All lines in the data below carrying the string "BirchSwinnertonDyer" are to be located and copied.
START GIVEN DATA
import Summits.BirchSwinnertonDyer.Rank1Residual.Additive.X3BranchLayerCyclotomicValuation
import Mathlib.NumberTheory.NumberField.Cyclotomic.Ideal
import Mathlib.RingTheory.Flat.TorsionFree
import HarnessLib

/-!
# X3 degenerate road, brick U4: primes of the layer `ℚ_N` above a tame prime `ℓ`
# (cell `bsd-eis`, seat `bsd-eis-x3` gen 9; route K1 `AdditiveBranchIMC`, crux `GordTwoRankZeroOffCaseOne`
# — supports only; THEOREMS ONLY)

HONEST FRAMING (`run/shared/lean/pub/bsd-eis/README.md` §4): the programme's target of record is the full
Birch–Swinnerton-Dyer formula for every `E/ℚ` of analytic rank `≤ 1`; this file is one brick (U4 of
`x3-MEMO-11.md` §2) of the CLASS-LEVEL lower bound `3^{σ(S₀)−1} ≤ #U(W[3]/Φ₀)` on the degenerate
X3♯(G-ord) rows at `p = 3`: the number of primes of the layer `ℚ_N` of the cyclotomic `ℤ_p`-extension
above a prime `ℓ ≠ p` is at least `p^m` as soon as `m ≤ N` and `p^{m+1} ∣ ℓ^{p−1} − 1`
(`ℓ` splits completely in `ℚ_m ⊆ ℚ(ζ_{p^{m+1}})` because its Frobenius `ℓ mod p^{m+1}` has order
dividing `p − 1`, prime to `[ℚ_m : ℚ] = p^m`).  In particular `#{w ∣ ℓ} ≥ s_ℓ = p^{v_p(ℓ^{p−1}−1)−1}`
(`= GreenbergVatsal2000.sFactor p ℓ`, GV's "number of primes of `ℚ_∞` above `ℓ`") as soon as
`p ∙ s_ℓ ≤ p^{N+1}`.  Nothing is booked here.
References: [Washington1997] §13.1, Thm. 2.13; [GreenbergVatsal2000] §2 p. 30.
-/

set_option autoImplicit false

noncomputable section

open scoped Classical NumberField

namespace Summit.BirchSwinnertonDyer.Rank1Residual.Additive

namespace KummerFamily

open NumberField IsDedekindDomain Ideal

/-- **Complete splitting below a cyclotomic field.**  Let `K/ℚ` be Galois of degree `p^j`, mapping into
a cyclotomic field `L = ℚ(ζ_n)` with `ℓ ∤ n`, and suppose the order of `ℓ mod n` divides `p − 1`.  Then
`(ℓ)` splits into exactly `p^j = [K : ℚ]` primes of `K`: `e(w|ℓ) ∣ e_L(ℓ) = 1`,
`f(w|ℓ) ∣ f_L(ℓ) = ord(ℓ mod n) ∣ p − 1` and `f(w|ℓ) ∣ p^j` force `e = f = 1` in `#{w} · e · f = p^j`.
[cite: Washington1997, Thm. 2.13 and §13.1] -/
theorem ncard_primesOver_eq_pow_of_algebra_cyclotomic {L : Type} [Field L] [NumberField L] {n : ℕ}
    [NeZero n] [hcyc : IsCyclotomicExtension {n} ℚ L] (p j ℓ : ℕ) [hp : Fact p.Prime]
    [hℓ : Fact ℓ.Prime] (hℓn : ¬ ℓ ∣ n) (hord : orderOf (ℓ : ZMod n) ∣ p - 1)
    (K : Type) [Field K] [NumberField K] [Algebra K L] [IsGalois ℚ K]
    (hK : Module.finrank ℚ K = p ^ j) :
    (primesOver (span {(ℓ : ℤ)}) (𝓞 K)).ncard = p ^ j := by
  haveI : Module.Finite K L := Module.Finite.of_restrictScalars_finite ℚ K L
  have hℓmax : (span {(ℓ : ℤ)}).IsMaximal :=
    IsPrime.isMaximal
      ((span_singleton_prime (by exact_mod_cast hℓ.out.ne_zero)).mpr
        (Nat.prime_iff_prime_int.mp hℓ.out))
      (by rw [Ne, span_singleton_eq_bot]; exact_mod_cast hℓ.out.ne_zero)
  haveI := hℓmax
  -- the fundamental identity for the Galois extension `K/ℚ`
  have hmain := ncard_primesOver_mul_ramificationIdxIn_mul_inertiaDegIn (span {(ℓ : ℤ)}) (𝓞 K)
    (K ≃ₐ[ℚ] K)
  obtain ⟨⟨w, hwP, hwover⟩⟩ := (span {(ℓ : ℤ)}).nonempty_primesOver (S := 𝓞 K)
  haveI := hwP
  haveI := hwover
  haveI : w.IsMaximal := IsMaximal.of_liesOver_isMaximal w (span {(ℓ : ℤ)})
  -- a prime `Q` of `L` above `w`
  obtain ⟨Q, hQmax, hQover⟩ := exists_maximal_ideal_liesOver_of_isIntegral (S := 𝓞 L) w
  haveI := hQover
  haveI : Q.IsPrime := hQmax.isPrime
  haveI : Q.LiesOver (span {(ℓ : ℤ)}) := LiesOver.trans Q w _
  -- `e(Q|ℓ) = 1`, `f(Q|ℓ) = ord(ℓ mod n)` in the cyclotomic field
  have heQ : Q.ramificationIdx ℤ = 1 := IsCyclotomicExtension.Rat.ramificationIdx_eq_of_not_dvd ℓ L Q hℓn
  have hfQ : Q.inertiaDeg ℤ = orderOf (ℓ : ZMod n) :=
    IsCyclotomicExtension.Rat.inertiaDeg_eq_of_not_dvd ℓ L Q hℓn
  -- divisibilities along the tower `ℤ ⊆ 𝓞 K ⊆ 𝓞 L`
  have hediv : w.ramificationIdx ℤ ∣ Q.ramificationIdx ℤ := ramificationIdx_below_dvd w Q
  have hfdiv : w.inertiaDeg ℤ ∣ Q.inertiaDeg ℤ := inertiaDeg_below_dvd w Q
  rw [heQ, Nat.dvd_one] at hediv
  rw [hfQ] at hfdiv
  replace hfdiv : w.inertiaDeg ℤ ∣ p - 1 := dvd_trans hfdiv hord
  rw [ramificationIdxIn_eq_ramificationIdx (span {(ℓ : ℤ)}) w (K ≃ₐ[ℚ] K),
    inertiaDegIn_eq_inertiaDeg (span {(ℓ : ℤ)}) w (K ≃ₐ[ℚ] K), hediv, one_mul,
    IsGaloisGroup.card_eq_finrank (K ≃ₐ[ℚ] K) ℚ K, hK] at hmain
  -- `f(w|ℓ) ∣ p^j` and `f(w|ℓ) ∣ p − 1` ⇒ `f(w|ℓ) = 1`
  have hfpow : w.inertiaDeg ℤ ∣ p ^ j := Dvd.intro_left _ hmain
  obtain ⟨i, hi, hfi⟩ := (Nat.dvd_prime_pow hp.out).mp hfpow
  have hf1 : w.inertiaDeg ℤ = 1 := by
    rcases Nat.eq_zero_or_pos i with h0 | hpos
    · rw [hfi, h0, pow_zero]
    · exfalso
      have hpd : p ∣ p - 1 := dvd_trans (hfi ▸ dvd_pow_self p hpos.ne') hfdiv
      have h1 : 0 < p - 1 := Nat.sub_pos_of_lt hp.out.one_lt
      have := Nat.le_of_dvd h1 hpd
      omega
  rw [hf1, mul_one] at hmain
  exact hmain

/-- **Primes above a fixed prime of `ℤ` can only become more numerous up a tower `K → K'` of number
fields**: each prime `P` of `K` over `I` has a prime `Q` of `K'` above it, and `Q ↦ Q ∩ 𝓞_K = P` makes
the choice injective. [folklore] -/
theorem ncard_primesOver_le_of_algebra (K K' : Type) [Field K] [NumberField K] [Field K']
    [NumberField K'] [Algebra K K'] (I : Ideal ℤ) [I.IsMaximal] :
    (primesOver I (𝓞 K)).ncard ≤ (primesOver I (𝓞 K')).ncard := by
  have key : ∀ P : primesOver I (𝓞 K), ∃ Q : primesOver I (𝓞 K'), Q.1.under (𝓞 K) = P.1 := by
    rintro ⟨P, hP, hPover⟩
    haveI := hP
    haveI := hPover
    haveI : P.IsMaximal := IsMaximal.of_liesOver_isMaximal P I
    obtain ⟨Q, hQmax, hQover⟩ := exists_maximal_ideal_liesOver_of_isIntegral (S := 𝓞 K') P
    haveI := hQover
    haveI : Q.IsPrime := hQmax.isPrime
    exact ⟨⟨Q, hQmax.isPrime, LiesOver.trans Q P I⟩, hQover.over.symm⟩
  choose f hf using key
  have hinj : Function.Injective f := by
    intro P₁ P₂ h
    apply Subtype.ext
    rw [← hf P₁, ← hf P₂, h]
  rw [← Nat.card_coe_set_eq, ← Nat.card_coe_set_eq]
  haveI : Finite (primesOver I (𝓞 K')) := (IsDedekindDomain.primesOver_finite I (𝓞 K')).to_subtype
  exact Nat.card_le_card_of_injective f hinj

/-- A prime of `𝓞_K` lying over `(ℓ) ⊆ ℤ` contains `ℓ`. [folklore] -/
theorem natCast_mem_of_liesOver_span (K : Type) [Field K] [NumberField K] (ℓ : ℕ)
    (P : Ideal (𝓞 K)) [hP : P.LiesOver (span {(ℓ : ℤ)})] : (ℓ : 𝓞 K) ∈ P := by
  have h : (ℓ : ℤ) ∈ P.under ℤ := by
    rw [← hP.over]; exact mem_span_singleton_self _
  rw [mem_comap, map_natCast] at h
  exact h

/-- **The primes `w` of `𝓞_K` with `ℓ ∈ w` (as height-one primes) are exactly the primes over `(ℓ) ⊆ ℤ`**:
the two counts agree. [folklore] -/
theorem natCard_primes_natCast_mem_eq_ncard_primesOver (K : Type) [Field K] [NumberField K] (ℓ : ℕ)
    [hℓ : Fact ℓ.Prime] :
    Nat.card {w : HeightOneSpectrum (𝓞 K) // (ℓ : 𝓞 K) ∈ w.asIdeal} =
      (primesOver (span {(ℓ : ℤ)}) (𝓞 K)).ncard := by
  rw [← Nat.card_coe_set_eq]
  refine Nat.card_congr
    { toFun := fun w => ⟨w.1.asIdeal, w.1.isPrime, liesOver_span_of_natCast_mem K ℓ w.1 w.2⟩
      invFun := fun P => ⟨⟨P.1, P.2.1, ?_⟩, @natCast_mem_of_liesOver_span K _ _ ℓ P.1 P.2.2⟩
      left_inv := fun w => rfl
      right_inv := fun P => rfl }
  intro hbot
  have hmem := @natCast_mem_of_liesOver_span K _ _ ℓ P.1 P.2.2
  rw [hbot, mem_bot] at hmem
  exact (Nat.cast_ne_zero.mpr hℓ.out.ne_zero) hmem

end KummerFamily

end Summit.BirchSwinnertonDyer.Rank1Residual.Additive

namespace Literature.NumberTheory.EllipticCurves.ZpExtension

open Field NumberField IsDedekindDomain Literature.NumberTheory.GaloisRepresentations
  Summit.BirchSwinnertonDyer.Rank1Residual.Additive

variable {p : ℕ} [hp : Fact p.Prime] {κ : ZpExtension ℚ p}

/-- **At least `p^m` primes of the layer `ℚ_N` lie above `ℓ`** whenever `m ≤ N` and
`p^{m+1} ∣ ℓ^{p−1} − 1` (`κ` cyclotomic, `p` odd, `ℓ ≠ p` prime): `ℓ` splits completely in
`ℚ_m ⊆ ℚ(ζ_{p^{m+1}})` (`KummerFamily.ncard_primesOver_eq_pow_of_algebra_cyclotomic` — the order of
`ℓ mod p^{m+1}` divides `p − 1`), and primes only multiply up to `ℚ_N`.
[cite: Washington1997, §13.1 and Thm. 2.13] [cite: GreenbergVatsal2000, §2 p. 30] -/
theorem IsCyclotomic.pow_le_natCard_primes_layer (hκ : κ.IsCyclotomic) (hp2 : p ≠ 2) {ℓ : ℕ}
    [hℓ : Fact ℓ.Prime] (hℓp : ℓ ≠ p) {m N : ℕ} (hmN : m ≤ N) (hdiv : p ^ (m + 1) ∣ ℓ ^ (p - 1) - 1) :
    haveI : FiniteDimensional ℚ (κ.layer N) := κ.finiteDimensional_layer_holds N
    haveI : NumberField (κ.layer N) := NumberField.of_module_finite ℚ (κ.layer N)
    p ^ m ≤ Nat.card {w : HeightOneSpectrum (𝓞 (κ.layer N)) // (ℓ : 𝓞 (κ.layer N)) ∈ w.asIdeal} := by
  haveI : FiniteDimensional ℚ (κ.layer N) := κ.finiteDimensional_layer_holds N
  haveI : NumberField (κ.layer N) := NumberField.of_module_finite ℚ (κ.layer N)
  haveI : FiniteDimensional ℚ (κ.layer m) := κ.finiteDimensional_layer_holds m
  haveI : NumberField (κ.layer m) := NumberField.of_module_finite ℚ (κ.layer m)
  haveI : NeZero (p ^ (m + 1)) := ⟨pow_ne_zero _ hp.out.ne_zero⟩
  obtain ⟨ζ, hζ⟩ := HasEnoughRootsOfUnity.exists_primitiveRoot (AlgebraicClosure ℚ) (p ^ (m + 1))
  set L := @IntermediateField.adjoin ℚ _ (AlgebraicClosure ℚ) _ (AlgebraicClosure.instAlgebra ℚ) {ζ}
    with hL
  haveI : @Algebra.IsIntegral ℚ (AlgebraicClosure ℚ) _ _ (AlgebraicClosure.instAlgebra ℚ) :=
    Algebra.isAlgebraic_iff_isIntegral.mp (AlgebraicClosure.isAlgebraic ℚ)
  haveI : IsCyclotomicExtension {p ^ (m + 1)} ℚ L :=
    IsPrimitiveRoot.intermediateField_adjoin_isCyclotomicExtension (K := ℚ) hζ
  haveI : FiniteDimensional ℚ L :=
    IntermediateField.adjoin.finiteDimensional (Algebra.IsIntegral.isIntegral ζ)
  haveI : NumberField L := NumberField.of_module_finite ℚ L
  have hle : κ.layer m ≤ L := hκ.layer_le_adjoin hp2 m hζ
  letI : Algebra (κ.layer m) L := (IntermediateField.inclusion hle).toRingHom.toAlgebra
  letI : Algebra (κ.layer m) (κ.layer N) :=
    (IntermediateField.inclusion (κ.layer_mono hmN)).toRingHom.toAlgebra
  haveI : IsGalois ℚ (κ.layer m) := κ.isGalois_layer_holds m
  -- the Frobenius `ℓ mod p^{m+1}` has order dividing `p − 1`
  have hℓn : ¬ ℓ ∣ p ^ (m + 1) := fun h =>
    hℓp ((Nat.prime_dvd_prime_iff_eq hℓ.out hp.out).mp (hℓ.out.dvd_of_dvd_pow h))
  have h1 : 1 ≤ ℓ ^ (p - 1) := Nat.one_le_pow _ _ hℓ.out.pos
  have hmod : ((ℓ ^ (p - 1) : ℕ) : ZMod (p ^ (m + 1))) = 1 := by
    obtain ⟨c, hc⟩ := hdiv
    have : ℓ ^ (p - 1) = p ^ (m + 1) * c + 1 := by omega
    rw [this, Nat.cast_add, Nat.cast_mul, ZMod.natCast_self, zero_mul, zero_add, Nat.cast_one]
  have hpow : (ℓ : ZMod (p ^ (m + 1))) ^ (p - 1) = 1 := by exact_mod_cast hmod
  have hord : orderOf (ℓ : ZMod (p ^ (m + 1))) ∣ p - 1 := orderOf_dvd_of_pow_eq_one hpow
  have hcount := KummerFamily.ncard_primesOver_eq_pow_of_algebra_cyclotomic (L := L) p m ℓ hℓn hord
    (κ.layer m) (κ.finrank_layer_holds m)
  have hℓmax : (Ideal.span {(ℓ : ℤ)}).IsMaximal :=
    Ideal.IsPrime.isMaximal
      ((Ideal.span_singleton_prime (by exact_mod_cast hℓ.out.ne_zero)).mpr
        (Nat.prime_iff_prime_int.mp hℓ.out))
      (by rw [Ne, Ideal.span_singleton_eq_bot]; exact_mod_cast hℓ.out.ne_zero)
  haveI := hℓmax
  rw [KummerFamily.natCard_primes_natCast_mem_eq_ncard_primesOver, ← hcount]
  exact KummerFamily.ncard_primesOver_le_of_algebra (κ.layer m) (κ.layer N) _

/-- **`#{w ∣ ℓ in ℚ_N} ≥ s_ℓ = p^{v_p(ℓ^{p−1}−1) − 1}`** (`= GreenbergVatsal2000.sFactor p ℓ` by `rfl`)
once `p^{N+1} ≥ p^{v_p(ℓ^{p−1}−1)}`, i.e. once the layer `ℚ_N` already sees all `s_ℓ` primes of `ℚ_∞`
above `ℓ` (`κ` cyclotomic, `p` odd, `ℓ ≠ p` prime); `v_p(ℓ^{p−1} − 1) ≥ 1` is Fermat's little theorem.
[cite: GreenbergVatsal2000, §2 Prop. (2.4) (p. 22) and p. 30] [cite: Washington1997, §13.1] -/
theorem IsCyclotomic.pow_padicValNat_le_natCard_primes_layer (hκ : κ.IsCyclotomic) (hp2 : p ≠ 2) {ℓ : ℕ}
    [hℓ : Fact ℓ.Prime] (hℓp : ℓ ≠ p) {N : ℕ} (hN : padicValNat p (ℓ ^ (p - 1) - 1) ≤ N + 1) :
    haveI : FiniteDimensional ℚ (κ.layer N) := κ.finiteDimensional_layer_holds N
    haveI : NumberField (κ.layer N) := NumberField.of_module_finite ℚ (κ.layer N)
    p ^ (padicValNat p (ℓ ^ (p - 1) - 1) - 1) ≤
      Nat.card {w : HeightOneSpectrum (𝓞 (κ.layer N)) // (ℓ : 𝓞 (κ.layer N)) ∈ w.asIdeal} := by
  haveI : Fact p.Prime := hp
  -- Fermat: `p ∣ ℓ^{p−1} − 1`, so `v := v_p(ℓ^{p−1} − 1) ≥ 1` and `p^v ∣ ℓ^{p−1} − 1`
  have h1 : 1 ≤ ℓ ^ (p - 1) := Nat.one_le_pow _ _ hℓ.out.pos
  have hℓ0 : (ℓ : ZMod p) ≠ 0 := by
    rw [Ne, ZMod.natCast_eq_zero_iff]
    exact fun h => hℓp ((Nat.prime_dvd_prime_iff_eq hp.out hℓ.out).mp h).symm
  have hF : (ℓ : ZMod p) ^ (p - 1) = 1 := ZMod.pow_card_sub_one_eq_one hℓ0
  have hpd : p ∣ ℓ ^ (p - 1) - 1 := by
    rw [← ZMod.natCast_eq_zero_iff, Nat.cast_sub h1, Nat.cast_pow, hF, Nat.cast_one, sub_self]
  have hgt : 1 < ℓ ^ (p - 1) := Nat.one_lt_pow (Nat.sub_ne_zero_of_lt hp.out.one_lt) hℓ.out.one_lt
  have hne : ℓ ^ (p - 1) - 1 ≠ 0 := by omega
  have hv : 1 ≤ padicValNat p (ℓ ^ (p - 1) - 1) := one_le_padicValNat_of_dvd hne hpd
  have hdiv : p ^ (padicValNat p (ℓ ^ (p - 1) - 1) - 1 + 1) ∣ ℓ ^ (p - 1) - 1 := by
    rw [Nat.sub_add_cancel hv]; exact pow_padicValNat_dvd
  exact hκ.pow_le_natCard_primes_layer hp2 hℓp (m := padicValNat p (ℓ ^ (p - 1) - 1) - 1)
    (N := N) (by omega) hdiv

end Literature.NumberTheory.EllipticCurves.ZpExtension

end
END GIVEN DATA
START GIVEN DATA
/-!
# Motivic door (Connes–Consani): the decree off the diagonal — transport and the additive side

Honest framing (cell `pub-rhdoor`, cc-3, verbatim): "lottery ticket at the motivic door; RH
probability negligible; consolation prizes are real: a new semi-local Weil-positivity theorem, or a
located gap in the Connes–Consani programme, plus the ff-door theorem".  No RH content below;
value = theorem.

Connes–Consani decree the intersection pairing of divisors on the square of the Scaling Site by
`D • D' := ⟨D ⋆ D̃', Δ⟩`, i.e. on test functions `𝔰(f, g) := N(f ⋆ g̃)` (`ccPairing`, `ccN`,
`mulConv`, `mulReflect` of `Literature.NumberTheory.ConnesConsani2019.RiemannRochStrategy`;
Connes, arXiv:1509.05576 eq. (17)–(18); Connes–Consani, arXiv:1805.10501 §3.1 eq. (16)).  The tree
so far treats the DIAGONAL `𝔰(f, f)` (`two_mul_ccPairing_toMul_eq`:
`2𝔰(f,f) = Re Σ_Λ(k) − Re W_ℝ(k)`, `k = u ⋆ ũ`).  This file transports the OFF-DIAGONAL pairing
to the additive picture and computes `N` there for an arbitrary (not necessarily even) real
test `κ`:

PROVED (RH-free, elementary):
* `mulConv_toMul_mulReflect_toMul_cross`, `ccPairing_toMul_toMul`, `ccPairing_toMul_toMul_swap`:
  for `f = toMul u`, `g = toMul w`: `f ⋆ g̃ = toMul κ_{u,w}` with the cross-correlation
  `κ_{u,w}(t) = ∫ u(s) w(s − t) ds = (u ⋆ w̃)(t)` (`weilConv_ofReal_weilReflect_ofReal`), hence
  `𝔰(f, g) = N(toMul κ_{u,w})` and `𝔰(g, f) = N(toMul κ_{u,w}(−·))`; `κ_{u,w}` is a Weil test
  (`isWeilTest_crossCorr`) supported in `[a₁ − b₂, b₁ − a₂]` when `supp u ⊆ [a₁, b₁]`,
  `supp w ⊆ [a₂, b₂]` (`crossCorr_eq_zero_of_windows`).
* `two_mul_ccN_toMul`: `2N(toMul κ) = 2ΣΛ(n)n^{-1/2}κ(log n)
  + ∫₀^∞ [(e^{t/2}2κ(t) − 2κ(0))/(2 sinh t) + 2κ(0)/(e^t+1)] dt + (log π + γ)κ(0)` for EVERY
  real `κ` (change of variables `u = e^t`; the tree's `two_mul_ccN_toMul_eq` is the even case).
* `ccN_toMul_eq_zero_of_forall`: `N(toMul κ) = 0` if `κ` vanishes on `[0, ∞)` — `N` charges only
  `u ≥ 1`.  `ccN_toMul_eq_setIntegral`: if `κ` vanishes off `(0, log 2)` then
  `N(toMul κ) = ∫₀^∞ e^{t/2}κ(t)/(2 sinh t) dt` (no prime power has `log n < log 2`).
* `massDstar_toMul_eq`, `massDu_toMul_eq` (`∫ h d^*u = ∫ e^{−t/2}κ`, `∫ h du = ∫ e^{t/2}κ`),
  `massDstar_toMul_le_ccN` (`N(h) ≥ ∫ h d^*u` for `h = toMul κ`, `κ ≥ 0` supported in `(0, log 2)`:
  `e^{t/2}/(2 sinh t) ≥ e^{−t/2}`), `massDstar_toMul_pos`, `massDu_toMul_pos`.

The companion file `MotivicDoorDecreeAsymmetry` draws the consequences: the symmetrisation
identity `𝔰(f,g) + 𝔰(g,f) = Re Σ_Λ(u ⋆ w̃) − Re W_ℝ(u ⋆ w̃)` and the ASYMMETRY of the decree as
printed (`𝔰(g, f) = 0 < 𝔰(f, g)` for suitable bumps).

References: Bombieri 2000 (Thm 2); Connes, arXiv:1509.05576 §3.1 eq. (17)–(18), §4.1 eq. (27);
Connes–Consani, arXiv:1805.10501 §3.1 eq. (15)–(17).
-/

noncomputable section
END GIVEN DATA
_RESULT_
import Summits.BirchSwinnertonDyer.Rank1Residual.Additive.X3BranchLayerCyclotomicValuation
namespace Summit.BirchSwinnertonDyer.Rank1Residual.Additive
end Summit.BirchSwinnertonDyer.Rank1Residual.Additive
  Summit.BirchSwinnertonDyer.Rank1Residual.Additive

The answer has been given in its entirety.